* WHAT YOU NEED TO DO: Note each line in the data holding the string "open" and report it.
※ ※ ※
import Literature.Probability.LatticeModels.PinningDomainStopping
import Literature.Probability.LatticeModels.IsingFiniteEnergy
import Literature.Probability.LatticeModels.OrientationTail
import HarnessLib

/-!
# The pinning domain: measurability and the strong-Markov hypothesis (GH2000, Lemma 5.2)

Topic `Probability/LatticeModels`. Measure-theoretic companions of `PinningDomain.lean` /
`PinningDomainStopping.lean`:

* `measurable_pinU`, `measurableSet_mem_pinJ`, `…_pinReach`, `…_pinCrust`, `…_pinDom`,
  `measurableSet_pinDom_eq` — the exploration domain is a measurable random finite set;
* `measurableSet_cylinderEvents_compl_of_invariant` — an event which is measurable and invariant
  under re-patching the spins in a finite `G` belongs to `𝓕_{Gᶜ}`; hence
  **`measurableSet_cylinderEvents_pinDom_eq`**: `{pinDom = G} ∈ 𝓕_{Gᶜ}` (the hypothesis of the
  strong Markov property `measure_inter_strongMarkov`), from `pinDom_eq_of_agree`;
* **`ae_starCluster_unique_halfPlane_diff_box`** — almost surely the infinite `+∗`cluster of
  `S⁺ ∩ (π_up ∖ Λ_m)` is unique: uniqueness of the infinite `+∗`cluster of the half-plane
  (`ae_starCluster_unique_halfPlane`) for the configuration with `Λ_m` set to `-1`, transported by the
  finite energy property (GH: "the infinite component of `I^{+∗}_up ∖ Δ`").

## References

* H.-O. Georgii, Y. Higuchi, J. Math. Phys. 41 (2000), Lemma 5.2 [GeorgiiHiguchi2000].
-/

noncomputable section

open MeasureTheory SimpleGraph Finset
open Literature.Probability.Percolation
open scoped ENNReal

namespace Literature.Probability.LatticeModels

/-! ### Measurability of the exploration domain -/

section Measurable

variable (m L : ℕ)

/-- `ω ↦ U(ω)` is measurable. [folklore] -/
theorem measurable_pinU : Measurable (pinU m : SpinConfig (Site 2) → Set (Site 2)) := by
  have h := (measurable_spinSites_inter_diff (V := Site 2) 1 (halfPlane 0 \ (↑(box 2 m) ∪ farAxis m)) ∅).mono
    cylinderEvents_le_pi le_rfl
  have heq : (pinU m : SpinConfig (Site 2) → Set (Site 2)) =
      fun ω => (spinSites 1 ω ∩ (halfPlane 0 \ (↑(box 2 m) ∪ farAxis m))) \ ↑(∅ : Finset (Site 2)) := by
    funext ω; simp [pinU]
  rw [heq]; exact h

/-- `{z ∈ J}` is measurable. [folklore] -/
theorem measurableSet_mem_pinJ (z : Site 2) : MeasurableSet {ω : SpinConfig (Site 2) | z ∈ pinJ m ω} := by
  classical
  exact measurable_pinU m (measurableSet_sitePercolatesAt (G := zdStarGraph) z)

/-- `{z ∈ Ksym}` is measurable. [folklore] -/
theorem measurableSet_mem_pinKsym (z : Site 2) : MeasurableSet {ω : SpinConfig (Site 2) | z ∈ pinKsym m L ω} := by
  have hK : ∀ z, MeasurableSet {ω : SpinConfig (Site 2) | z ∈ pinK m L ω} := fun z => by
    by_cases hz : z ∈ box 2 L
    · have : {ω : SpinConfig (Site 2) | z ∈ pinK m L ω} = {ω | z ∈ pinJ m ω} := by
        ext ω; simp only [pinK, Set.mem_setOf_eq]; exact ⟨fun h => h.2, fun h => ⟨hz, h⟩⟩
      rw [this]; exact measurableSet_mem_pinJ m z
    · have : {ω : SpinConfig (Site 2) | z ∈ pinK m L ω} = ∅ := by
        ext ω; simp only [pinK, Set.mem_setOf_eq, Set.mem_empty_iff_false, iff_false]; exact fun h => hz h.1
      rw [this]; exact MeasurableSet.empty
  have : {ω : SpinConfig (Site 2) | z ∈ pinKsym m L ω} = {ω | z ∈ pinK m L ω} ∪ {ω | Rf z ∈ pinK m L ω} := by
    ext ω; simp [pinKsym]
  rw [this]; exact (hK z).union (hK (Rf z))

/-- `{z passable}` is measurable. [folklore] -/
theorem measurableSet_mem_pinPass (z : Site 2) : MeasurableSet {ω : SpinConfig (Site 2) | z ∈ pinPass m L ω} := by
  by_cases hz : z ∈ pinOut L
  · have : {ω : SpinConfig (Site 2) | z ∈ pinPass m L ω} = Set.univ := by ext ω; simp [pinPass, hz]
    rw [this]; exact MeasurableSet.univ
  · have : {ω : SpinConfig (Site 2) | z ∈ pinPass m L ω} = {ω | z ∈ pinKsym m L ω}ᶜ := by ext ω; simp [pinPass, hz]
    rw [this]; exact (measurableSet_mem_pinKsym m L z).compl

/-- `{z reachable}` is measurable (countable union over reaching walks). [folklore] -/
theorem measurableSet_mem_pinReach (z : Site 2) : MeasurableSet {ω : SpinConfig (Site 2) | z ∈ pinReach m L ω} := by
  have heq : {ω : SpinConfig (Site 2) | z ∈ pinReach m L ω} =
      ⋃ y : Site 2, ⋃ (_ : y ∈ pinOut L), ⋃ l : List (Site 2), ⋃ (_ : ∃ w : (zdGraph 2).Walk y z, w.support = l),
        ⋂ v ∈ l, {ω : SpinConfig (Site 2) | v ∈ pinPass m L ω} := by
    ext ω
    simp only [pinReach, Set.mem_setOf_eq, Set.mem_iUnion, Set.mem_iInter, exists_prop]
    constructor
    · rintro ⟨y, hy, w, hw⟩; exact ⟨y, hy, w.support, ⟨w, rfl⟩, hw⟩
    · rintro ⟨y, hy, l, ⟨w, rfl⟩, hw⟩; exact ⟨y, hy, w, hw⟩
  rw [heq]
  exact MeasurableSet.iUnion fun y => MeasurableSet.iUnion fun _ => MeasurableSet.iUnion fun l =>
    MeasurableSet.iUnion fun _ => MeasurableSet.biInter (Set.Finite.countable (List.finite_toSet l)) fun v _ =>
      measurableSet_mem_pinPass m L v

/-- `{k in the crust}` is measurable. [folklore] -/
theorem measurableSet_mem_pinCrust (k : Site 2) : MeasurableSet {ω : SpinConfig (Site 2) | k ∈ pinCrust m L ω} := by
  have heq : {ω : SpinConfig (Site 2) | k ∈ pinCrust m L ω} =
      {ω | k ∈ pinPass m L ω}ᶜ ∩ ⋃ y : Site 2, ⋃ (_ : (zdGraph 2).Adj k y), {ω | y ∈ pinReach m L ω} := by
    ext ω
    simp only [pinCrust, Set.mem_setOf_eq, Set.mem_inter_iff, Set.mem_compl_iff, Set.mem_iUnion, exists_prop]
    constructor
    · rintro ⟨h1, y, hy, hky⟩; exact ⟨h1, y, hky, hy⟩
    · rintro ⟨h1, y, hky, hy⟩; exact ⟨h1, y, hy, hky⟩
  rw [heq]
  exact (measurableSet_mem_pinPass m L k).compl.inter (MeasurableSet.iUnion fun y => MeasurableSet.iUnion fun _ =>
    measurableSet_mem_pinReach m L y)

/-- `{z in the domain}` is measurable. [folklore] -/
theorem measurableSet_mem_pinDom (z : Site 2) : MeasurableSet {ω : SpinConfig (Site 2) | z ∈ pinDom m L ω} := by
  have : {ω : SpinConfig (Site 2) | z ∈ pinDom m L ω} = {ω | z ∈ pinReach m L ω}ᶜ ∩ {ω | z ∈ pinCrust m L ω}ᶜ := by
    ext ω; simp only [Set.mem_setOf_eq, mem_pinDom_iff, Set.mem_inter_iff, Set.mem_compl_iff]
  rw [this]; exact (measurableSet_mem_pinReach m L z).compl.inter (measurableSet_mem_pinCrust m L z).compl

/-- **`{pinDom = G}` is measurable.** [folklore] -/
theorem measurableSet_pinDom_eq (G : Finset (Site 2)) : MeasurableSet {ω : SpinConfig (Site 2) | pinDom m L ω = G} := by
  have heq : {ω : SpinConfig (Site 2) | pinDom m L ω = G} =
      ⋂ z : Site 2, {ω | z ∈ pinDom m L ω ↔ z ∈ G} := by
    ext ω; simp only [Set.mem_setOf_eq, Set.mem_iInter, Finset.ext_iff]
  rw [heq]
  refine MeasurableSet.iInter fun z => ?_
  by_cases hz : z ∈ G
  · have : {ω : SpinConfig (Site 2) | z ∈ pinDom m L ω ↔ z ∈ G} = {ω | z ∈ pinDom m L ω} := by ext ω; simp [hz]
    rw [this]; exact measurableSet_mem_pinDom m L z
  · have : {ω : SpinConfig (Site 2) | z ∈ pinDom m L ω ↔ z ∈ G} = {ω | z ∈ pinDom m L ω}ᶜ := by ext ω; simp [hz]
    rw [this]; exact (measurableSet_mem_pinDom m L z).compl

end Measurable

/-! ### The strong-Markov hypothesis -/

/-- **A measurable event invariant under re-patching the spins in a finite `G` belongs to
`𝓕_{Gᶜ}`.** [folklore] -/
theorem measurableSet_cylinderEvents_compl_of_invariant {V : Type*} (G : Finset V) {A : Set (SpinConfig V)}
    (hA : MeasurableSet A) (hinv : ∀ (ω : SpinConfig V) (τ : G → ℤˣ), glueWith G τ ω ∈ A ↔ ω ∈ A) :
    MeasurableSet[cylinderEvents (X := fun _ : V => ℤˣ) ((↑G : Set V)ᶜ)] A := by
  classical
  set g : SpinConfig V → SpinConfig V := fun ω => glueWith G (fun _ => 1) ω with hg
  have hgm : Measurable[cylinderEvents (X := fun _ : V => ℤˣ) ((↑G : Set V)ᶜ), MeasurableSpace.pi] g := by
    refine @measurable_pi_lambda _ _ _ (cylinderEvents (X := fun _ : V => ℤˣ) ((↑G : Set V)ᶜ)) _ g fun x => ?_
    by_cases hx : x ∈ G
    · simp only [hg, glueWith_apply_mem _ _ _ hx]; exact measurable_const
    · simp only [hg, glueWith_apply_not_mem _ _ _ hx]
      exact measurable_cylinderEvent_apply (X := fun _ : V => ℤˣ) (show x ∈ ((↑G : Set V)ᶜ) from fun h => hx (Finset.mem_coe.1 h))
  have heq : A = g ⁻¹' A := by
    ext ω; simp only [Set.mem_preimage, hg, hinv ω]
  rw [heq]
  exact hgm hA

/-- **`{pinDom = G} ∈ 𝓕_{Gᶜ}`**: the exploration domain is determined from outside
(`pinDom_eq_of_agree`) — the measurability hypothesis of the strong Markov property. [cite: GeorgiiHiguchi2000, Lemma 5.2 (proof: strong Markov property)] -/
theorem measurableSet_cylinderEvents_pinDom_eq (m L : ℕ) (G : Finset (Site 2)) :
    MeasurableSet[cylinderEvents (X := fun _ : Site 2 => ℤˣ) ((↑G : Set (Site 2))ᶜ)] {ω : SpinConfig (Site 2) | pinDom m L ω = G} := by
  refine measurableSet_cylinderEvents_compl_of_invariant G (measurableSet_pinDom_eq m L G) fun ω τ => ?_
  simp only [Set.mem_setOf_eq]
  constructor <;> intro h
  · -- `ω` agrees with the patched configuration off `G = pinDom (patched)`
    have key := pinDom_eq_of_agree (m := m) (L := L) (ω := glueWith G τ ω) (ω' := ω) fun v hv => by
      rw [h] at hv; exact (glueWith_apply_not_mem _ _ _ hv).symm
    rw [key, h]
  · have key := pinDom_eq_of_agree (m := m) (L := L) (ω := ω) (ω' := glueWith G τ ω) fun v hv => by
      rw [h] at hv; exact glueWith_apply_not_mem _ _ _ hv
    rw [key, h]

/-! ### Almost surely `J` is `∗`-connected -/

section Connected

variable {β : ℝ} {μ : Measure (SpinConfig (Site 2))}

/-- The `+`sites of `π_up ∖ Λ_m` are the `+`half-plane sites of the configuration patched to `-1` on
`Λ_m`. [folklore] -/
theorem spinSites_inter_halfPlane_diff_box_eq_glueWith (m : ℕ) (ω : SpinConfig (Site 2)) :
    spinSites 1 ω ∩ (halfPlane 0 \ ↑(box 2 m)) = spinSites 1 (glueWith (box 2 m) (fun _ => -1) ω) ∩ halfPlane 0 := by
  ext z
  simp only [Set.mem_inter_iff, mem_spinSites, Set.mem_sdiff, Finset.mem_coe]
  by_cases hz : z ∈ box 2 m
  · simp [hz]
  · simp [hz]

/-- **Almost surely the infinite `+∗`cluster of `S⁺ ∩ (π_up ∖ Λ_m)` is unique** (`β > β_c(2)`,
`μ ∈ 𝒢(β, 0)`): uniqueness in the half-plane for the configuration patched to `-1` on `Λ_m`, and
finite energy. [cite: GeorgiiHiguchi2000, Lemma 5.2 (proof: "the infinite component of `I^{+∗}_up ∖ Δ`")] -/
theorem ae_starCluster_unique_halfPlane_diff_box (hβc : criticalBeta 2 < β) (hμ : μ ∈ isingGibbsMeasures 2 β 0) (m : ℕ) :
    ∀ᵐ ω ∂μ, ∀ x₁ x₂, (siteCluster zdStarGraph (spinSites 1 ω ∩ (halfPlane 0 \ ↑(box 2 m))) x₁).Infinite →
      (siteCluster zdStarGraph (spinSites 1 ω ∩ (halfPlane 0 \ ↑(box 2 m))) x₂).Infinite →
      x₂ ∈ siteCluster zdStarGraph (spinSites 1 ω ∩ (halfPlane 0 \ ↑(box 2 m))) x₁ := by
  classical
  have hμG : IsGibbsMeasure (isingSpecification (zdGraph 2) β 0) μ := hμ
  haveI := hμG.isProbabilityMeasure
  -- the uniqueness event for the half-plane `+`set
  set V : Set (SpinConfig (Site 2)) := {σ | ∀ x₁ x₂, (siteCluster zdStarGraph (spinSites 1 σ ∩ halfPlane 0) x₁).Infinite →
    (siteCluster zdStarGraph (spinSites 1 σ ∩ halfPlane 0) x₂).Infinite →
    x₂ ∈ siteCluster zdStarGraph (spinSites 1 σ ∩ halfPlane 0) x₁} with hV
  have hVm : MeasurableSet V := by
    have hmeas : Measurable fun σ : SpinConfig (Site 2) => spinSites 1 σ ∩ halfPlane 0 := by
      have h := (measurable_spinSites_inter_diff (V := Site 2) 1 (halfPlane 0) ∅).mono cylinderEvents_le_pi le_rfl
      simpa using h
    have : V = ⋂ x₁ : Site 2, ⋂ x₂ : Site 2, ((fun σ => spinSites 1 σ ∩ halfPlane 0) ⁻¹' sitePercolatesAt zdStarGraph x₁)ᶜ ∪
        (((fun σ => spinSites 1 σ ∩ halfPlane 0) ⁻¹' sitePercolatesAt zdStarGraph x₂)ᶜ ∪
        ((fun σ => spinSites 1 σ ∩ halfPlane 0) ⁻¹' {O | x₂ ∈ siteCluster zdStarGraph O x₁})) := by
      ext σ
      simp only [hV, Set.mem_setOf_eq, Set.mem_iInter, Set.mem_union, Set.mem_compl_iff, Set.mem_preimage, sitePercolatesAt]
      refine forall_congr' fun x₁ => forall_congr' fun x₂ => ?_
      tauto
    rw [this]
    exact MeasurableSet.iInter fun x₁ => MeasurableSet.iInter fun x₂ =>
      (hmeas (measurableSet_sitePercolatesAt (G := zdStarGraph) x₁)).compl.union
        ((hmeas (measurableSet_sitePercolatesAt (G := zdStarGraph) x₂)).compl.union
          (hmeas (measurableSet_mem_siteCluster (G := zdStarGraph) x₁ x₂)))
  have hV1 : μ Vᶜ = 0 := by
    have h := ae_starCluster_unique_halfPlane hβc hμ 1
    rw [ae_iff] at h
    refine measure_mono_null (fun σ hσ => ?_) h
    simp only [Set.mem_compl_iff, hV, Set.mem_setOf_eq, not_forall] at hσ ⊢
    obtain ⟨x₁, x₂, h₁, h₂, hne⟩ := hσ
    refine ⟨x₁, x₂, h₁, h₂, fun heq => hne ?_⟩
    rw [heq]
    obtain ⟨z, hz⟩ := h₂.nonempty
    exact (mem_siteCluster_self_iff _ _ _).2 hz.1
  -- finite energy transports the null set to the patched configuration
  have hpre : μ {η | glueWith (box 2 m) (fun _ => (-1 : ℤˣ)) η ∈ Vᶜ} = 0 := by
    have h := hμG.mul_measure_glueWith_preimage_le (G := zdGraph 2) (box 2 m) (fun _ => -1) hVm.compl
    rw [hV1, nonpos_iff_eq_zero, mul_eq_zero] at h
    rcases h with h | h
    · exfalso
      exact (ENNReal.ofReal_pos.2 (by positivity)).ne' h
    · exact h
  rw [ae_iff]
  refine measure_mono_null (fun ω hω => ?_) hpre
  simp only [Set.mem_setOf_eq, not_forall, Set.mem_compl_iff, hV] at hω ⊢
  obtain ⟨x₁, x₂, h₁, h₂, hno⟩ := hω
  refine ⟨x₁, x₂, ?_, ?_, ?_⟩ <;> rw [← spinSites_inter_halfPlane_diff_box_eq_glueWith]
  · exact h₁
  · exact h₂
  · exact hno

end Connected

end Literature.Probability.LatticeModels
※ ※ ※
* SOLUTION TO THIS PROBLEM:
open MeasureTheory SimpleGraph Finset
open Literature.Probability.Percolation
open scoped ENNReal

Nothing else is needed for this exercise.